→ **What to do**
In the records below, find each line that holds "level" and return it.

→ **Excerpted records**
/-! ## §3 The assembly -/

/-- **Registered helper `recutJunctionCoreB_of_bricks` (the boost-honest junction core from its bricks; Step 0 with the
proportional level shift `τ₂ := τ₁/(2γ_max)` and Step T).** See the module docstring for hypotheses, conclusion (the conclusion
of `SigM.stub_recutJunctionCoreB` verbatim) and proof. Dafermos–Luk arXiv:1710.01722, Conjecture 1 (b)–(c). [folklore] -/
theorem recutJunctionCoreB_of_bricks : ∀ {𝓢 : Spacetime.{0} 4} {O : Set 𝓢.carrier} {k : ℕ} (d : StationaryFinalStateDecomposition 𝓢 O k) (M a c r₀ : Fin d.N → ℝ) (Θ : Fin d.N → E4 → E4) (R : Fin d.N → ℝ → ℝ), (∀ i, Monotone (R i)) → (∀ i, Tendsto (R i) atTop atTop) → (∀ i, ∀ W s₀ : ℝ, ∀ᶠ σ in atTop, d.toOver.chart i '' ({x | (d.background i).time x.1 = σ ∧ R i (σ - s₀) - W ≤ (d.background i).radius x.1 ∧ (d.background i).radius x.1 ≤ R i σ} ∩ docPart d i) ⊆ d.toOver.radiationZone) → (∀ τ₁ : ℝ, d.toOver.τ₀ < τ₁ → (O ∩ 𝓢.metric.chronologicalPast 𝓢.timeOrientation (docCharted d)) \ docCertifiedLate d R τ₁ ⊆ 𝓢.metric.causalPast 𝓢.timeOrientation (docCertifiedSlab d R τ₁)) → (∀ i, IsKerrChartedWith (d.hole i) (d.adapted i) (M i) (a i) (c i) (r₀ i) (Θ i)) → (∀ i, c i = 1) → (∀ i : Fin d.N, 1 ≤ ((d.motion i).1 : E4 ≃L[ℝ] E4) (E4.basisVector 0) 0) → (∀ (i : Fin d.N) (y : (d.background i).domain) (y' : d.toOver.flatDomain), d.toOver.τ₀ < (d.background i).time y.1 → (d.background i).radius y.1 ≤ R i ((d.background i).time y.1) → d.toOver.τ₀ < (y' : E4) 0 → d.toOver.chart i y = d.toOver.flatChart y' → (y : E4) = y') → (∀ (i : Fin d.N) (ε : ℝ), 0 < ε → ∀ᶠ t in atTop, ∀ y : E4, (d.background i).time y = t → (d.background i).radius y ≤ R i t → |y 0 - ((d.motion i).1 : E4 ≃L[ℝ] E4) (E4.basisVector 0) 0 * t| ≤ ε * t) → (∀ i : Fin d.N, ∃ T : ℝ, ∀ (R' : Fin d.N → ℝ → ℝ) (τ₁ : ℝ), ∀ x ∈ (Kerr.exterior (M i) (a i) : Set E4), T ≤ Θ i x 0 → (d.adapted i).radius (Θ i x) ≤ R i (Θ i x 0) → x 0 ≤ τ₁ → Kerr.radius (a i) x ≤ R' i τ₁ → Kerr.rPlus (M i) (a i) + 1 ≤ R' i τ₁ → ∀ h₀ : ((d.motion i).1 : E4 ≃L[ℝ] E4) (Θ i x) + (d.motion i).2 ∈ (d.background i).domain, d.toOver.chart i ⟨((d.motion i).1 : E4 ≃L[ℝ] E4) (Θ i x) + (d.motion i).2, h₀⟩ ∈ 𝓢.metric.causalPast 𝓢.timeOrientation (recutCertifiedSlab d M a Θ R' τ₁)) → (∀ s W : ℝ, 0 ≤ s → 0 ≤ W → ∃ K τC : ℝ, 0 ≤ K ∧ d.toOver.τ₀ < τC ∧ ∀ (τ₁ : ℝ) (y : d.toOver.flatDomain), τC ≤ (y : E4) 0 → (y : E4) 0 ≤ τ₁ → (d.toOver.flatChart y ∉ recutCertifiedLate d M a Θ (fun i τ ↦ R i (c i * τ - s) - W) τ₁ ∨ (y : E4) 0 ≤ τ₁ - K) → d.toOver.flatChart y ∈ 𝓢.metric.causalPast 𝓢.timeOrientation (recutCertifiedSlab d M a Θ (fun i τ ↦ R i (c i * τ - s) - W) τ₁)) → ∃ s₁ : ℝ, ∀ s W : ℝ, s₁ ≤ s → s₁ ≤ W → ∃ τJ : ℝ, ∀ τ₁ : ℝ, τJ < τ₁ → ((𝓢.metric.causalPast 𝓢.timeOrientation (docHoleSlabs d R τ₁) ∪ docHoleTubes d R τ₁) ∩ (O ∩ 𝓢.metric.chronologicalPast 𝓢.timeOrientation (docCharted d))) \ recutCertifiedLate d M a Θ (fun i τ ↦ R i (c i * τ - s) - W) τ₁ ⊆ 𝓢.metric.causalPast 𝓢.timeOrientation (recutCertifiedSlab d M a Θ (fun i τ ↦ R i (c i * τ - s) - W) τ₁) := by
  intro 𝓢 O k d M a c r₀ Θ R hRmono hRtop hRiii hRii hW hc1 hγ hRb hB1a hHS hCF
  refine ⟨0, fun s W hs hWge ↦ ?_⟩
  -- the transported radii, read with `cᵢ = 1`
  set R' : Fin d.N → ℝ → ℝ := fun i τ ↦ R i (c i * τ - s) - W with hR'_def
  have hR' : ∀ i τ, R' i τ = R i (τ - s) - W := fun i τ ↦ by simp [hR'_def, hc1 i]
  have h2le : (2 : ℕ∞ω) ≤ ((⊤ : ℕ∞) : ℕ∞ω) := WithTop.coe_le_coe.mpr le_top
  -- constants of the identifications: tilt / radius comparison `L`
  have hglob := fun i ↦ kerrChartedWith_global_bounds (hW i)
  choose L₁ hL₁0 hL₁ using hglob
  have hrad := fun i ↦ radius_le_adaptedRadius_add_w8' (hW i)
  choose L₂ hL₂0 hL₂ using hrad
  obtain ⟨L', hL'⟩ := Finite.exists_le fun i ↦ max (L₁ i) (L₂ i)
  set L : ℝ := max L' 0 with hL_def
  have hL0 : 0 ≤ L := le_max_right _ _
  have htilt : ∀ i, ∀ u ∈ (Kerr.exterior (M i) (a i) : Set E4), |Θ i u 0 - u 0| ≤ L := fun i u hu ↦ by
    have h := (hL₁ i u hu).1
    rw [hc1 i, one_mul] at h
    exact h.trans ((le_max_left _ _).trans ((hL' i).trans (le_max_left _ _)))
  have hradle : ∀ i, ∀ u ∈ (Kerr.exterior (M i) (a i) : Set E4),
      Kerr.radius (a i) u ≤ (d.adapted i).radius (Θ i u) + L := fun i u hu ↦ by
    have h1 : L₂ i ≤ L := (le_max_right _ _).trans ((hL' i).trans (le_max_left _ _))
    linarith [hL₂ i u hu]
  -- the maximal Lorentz factor `γm ≥ 1`
  obtain ⟨γm', hγm'⟩ := Finite.exists_le fun i : Fin d.N ↦ ((d.motion i).1 : E4 ≃L[ℝ] E4) (E4.basisVector 0) 0
  set γm : ℝ := max γm' 1 with hγm_def
  have hγm1 : 1 ≤ γm := le_max_right _ _
  have hγi : ∀ i, ((d.motion i).1 : E4 ≃L[ℝ] E4) (E4.basisVector 0) 0 ≤ γm := fun i ↦
    (hγm' i).trans (le_max_left _ _)
  -- the steering data: merged hole steering, Step F
  choose Ths hThs using hHS
  obtain ⟨K, τC, hK0, hτC, hF⟩ := hCF s W hs hWge
  -- clause (iii-bdd) with margins `(W + L, s + L)`, B1a with `ε = 1/2`, growth of the radii
  have hiii' := fun i ↦ eventually_atTop.1 ((hRiii i (W + L) (s + L)).and (eventually_gt_atTop d.toOver.τ₀))
  choose Sg hSg using hiii'
  have hB1a' := fun i ↦ eventually_atTop.1 (hB1a i (1 / 2) (by norm_num))
  choose Sb hSb using hB1a'
  have hgrow := fun i ↦ eventually_atTop.1 ((hRtop i).eventually_ge_atTop (Kerr.rPlus (M i) (a i) + 1 + W))
  choose TR hTR using hgrow
  obtain ⟨T₁, hT₁⟩ := Finite.exists_le fun i ↦ max (max (Sg i) (Sb i)) (max (TR i + s) (Ths i))
  set T₀ : ℝ := max (max τC (d.toOver.τ₀ + 1)) (max T₁ 0) with hT₀
  have hT₀C : τC ≤ T₀ := (le_max_left _ _).trans (le_max_left _ _)
  have hT₀τ : d.toOver.τ₀ + 1 ≤ T₀ := (le_max_right _ _).trans (le_max_left _ _)
  have hT₀1 : T₁ ≤ T₀ := (le_max_left _ _).trans (le_max_right _ _)
  have hT₀0 : 0 ≤ T₀ := (le_max_right _ _).trans (le_max_right _ _)
  refine ⟨4 * γm * T₀ + 4 * (K + L + 1), fun τ₁ hτ₁ ↦ ?_⟩
  have hi1 : ∀ i, Sg i ≤ T₁ ∧ Sb i ≤ T₁ ∧ TR i + s ≤ T₁ ∧ Ths i ≤ T₁ := fun i ↦
    ⟨(le_max_left _ _).trans ((le_max_left _ _).trans (hT₁ i)),
      (le_max_right _ _).trans ((le_max_left _ _).trans (hT₁ i)),
      (le_max_left _ _).trans ((le_max_right _ _).trans (hT₁ i)),
      (le_max_right _ _).trans ((le_max_right _ _).trans (hT₁ i))⟩
  -- the shifted level `τ₂ := τ₁ / (2 γm)`
  have h4 : 0 ≤ 4 * γm * T₀ := by positivity
  have hτ₁0 : 0 < τ₁ := by linarith
  set τ₂ : ℝ := τ₁ / (2 * γm) with hτ₂
  have hτ₂eq : τ₂ * (2 * γm) = τ₁ := by rw [hτ₂]; field_simp
  have hτ₂a : 2 * T₀ ≤ τ₂ := by
    rw [hτ₂, le_div_iff₀ (by positivity)]; linarith
  have hτ₂0 : 0 ≤ τ₂ := by linarith
  have hτ₂b : τ₂ * 2 ≤ τ₁ := by nlinarith [mul_nonneg hτ₂0 (sub_nonneg.2 hγm1), hτ₂eq]
  have hτ₂c : (γm + 1 / 2) * τ₂ ≤ τ₁ - K - 1 := by linarith [hτ₂eq, hτ₂b]
  have hτ₂L : τ₂ + L < τ₁ := by linarith
  have hτ₂τ₀ : d.toOver.τ₀ < τ₂ := by linarith
  -- §3: steering of a late d.o.c.-part hole coordinate in the old certified tube (Step T)
  have holePoint : ∀ (i : Fin d.N) (y : (d.background i).domain), y ∈ docPart d i →
      τ₂ ≤ (d.background i).time y.1 →
      (d.background i).radius y.1 ≤ R i ((d.background i).time y.1) →
      (d.toOver.chart i y ∉ recutCertifiedLate d M a Θ R' τ₁ ∨ (d.background i).time y.1 ≤ τ₂) →
        d.toOver.chart i y ∈ 𝓢.metric.causalPast 𝓢.timeOrientation (recutCertifiedSlab d M a Θ R' τ₁) := by
    intro i y hydoc hyσ hyR hΩ
    obtain ⟨u, hu, hΘu⟩ := exists_kerr_of_mem_docPart_w8' d (hW i) hydoc
    set σ : ℝ := (d.background i).time y.1 with hσ_def
    have hΘu0 : Θ i u 0 = σ := by rw [hΘu, hσ_def]; rfl
    have hσlate : d.toOver.τ₀ < σ := by linarith
    have hσ0 : 0 ≤ σ := by linarith
    obtain ⟨hu0a, hu0b⟩ := abs_le.1 (htilt i u hu)
    rw [hΘu0] at hu0a hu0b
    obtain ⟨hSg1, hSb1, hTR1, hThs1⟩ := hi1 i
    have hPy : ((d.motion i).1 : E4 ≃L[ℝ] E4) (Θ i u) + (d.motion i).2 = (y : E4) := by
      rw [hΘu, apply_poincareInv_add]
    have hAR : (d.adapted i).radius (Θ i u) ≤ R i (Θ i u 0) := by rw [hΘu0, hΘu]; exact hyR
    have hgrow1 : Kerr.rPlus (M i) (a i) + 1 ≤ R' i τ₁ := by
      rw [hR']; linarith [hTR i (τ₁ - s) (by linarith)]
    -- (T1) the merged hole steering from the Kerr–Schild data
    have steer : u 0 ≤ τ₁ → Kerr.radius (a i) u ≤ R' i τ₁ →
        d.toOver.chart i y ∈ 𝓢.metric.causalPast 𝓢.timeOrientation (recutCertifiedSlab d M a Θ R' τ₁) := by
      intro h3 h2
      have key : ∀ y' : (d.background i).domain,
          (y' : E4) = ((d.motion i).1 : E4 ≃L[ℝ] E4) (Θ i u) + (d.motion i).2 →
            d.toOver.chart i y' ∈ 𝓢.metric.causalPast 𝓢.timeOrientation (recutCertifiedSlab d M a Θ R' τ₁) := by
        rintro ⟨v, hv⟩ rfl
        exact hThs i R' τ₁ u hu (by rw [hΘu0]; linarith) hAR h3 h2 hgrow1 hv
      exact key ⟨(y : E4), y.2⟩ hPy.symm
    -- (T2) membership in `Ω` from the Kerr–Schild data
    have omega : τ₁ < u 0 → Kerr.radius (a i) u ≤ R' i (u 0) →
        d.toOver.chart i y ∈ recutCertifiedLate d M a Θ R' τ₁ := by
      intro h0 hr
      have key : ∀ y' : (d.background i).domain,
          (y' : E4) = ((d.motion i).1 : E4 ≃L[ℝ] E4) (Θ i u) + (d.motion i).2 →
            d.toOver.chart i y' ∈ recutCertifiedLate d M a Θ R' τ₁ := by
        rintro ⟨v, hv⟩ rfl
        exact chart_mem_recutCertifiedLate_of_kerr_w8' d R' hu h0 hr hv
      exact key ⟨(y : E4), y.2⟩ hPy.symm
    -- (T3) bounded-shell points are flat events of controlled lab time: Step F
    have far : R i (σ - L - s) - W - L < (d.adapted i).radius (Θ i u) →
        d.toOver.chart i y ∈ 𝓢.metric.causalPast 𝓢.timeOrientation (recutCertifiedSlab d M a Θ R' τ₁) := by
      intro hfar
      obtain ⟨hsub, -⟩ := hSg i σ (by linarith)
      have hmem : d.toOver.chart i y ∈ d.toOver.radiationZone := by
        refine hsub (mem_image_of_mem _ ⟨⟨rfl, ?_, ?_⟩, hydoc⟩)
        · show R i (σ - (s + L)) - (W + L) ≤ (d.adapted i).radius (poincareInv (d.motion i).1 (d.motion i).2 y.1)
          rw [← hΘu, show σ - (s + L) = σ - L - s by ring]
          linarith
        · exact hyR
      obtain ⟨x', hx', heq⟩ := hmem
      have hx'late : d.toOver.τ₀ < (x' : E4) 0 := hx'
      have hyx' : (y : E4) = x' := hRb i y x' hσlate hyR hx'late heq.symm
      -- lab time of `y` from B1a (`ε = 1/2`) and `1 ≤ γᵢ ≤ γm`
      have hlab := hSb i σ (by linarith) (y : E4) rfl hyR
      obtain ⟨hl1, hl2⟩ := abs_le.1 hlab
      have hγσ : σ ≤ ((d.motion i).1 : E4 ≃L[ℝ] E4) (E4.basisVector 0) 0 * σ := le_mul_of_one_le_left hσ0 (hγ i)
      have hγσ' : ((d.motion i).1 : E4 ≃L[ℝ] E4) (E4.basisVector 0) 0 * σ ≤ γm * σ :=
        mul_le_mul_of_nonneg_right (hγi i) hσ0
      have hylo : σ / 2 ≤ (y : E4) 0 := by linarith
      have hyhi : (y : E4) 0 ≤ (γm + 1 / 2) * σ := by linarith
      rw [← heq]
      by_cases hlate : τ₁ < (x' : E4) 0
      · -- the event is flat-late: in `Ω` — excluded, resp. impossible for `σ ≤ τ₂`
        have hΩ' : d.toOver.flatChart x' ∈ recutCertifiedLate d M a Θ R' τ₁ :=
          Or.inl (mem_image_of_mem _ (show τ₁ < (x' : E4) 0 from hlate))
        rcases hΩ with hΩ | hle
        · rw [← heq] at hΩ; exact (hΩ hΩ').elim
        · exfalso
          have h := mul_le_mul_of_nonneg_left hle (by positivity : (0 : ℝ) ≤ γm + 1 / 2)
          rw [← hyx'] at hlate
          linarith
      · push Not at hlate
        refine hF τ₁ x' ?_ hlate ?_
        · rw [← hyx']; linarith
        · rcases hΩ with hΩ | hle
          · left; rwa [← heq] at hΩ
          · right
            rw [← hyx']
            have h := mul_le_mul_of_nonneg_left hle (by positivity : (0 : ℝ) ≤ γm + 1 / 2)
            linarith
    -- case analysis on the Kerr–Schild data
    by_cases h3 : u 0 ≤ τ₁
    · by_cases h2 : Kerr.radius (a i) u ≤ R' i τ₁
      · exact steer h3 h2
      · refine far ?_
        have hmono : R i (σ - L - s) ≤ R i (τ₁ - s) := hRmono i (by linarith)
        rw [hR'] at h2
        linarith [hradle i u hu, not_le.1 h2]
    · push Not at h3
      by_cases h2 : Kerr.radius (a i) u ≤ R' i (u 0)
      · exact hΩ.elim (fun hΩ ↦ (hΩ (omega h3 h2)).elim) fun hle ↦ by exfalso; linarith
      · refine far ?_
        have hmono : R i (σ - L - s) ≤ R i (u 0 - s) := hRmono i (by linarith)
        rw [hR'] at h2
        linarith [hradle i u hu, not_le.1 h2]
  -- §4: the four branches of clause (ii) at the level `τ₂` (Step 0)
  rintro p ⟨⟨-, hpO⟩, hpΩ⟩
  by_cases hp2 : p ∈ docCertifiedLate d R τ₂
  · rw [docCertifiedLate_eq] at hp2
    rcases hp2 with ⟨y, hy, rfl⟩ | hp3
    · -- (1) `p` is flat-late after `τ₂`: Step F, original point
      have hy₂ : τ₂ < (y : E4) 0 := hy
      by_cases hy₁ : τ₁ < (y : E4) 0
      · exact (hpΩ (Or.inl (mem_image_of_mem _ (show τ₁ < (y : E4) 0 from hy₁)))).elim
      · exact hF τ₁ y (by linarith) (not_lt.1 hy₁) (Or.inl hpΩ)
    · -- (3) `p` in an old d.o.c. tube after `τ₂`
      obtain ⟨i, hi⟩ := mem_iUnion.1 hp3
      obtain ⟨y, ⟨⟨hyt, hyr⟩, hydoc⟩, rfl⟩ := hi
      exact holePoint i y hydoc hyt.le hyr (Or.inl hpΩ)
  · have hp4 := hRii τ₂ hτ₂τ₀ ⟨hpO, hp2⟩
    rw [docCertifiedSlab_eq] at hp4
    rcases causalPast_union_subset _ _ hp4 with hflat | hslab
    · -- (2) `p` below a flat slab point `q` of lab time `τ₂`: Step F, intermediate point
      obtain ⟨q, ⟨y, hy, rfl⟩, hpq⟩ := exists_mem_causalPast_singleton_w8 hflat
      have hy₂ : (y : E4) 0 = τ₂ := hy
      have hq : d.toOver.flatChart y ∈ 𝓢.metric.causalPast 𝓢.timeOrientation (recutCertifiedSlab d M a Θ R' τ₁) :=
        hF τ₁ y (by linarith) (by linarith) (Or.inr (by linarith))
      exact causalPast_subset_causalPast_of_subset_w8' h2le (singleton_subset_iff.2 hq) hpq
    · -- (4) `p` below an old d.o.c. slab point `q` at `τ₂`
      obtain ⟨q, hq, hpq⟩ := exists_mem_causalPast_singleton_w8 hslab
      obtain ⟨i, hi⟩ := mem_iUnion.1 hq
      obtain ⟨y, ⟨⟨hyt, hyr⟩, hydoc⟩, rfl⟩ := hi
      have hyt' : (d.background i).time y.1 = τ₂ := hyt
      have hq' := holePoint i y hydoc hyt'.ge (by rw [hyt']; exact hyr) (Or.inr hyt'.le)
      exact causalPast_subset_causalPast_of_subset_w8' h2le (singleton_subset_iff.2 hq') hpq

→ **Solution**
proportional level shift `τ₂ := τ₁/(2γ_max)` and Step T).** See the module docstring for hypotheses, conclusion (the conclusion
  -- the shifted level `τ₂ := τ₁ / (2 γm)`
  -- §4: the four branches of clause (ii) at the level `τ₂` (Step 0)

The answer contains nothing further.